What is the number of lines in the entries that include the word "false"? Respond with the number only.

▶ **INFORMATION**
★ ★ ★ ★ ★ ★ ★
import Summits.MatrixMultiplication.MatrixMultiplication.Theorems.AbelianSTPPCensusTB4StatDefs

/-!
# T_B static certificate, range `5591 … 5994` (t*-indexed linear checker with the k-member tree at `τ = 2375/1000`): kernel evaluation, the completeness of the bucket lists, volumes `5801 … (chunk starting 5901)` (small volume chunks: the kernel recursion through the long low-`t` lists is bounded per theorem)

Cell mm-stpp (rung F-M1), tier T_B = «beat `2.375` (Coppersmith–Winograd)»; checker in `AbelianSTPPCensusTB4StatDefs.lean`, table and bucket lists in `AbelianSTPPCensusTB4StatData.lean`
(pattern: theory g12's `AbelianSTPPCensusTAStatDDom*/DCk*.lean`).  `decide` with kernel reduction (standard axioms; no `native_decide`), `Elab.async false`;
consumed by `TB4Stat.checkV_sound` / `TB4Stat.domV_sound` / `TB4Stat.m2V_sound` in the leaf `AbelianSTPPCensusLeafTB5994Closed.lean`.
WHAT THIS IS NOT: arithmetic on shape lists only; no statement about STPP families or `ω`.
-/

set_option linter.dupNamespace false
set_option autoImplicit false
set_option Elab.async false

namespace Summit.MatrixMultiplication.MatrixMultiplication.Theorems.TB4Stat

set_option maxHeartbeats 0 in
/-- Completeness chunk: every sorted candidate shape of the volumes `5801 … 5900` lies in the list of the bucket of its `a·b` (314 shapes). [original] -/
theorem m2c5801 : TB4Stat.m2V 100 5801 = true := by decide +kernel

set_option maxHeartbeats 0 in
/-- Completeness chunk: every sorted candidate shape of the volumes `5901 … 5994` lies in the list of the bucket of its `a·b` (85 shapes). [original] -/
theorem m2c5901 : TB4Stat.m2V 94 5901 = true := by decide +kernel

end Summit.MatrixMultiplication.MatrixMultiplication.Theorems.TB4Stat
★ ★ ★ ★ ★ ★ ★
▶ **RESULT**
4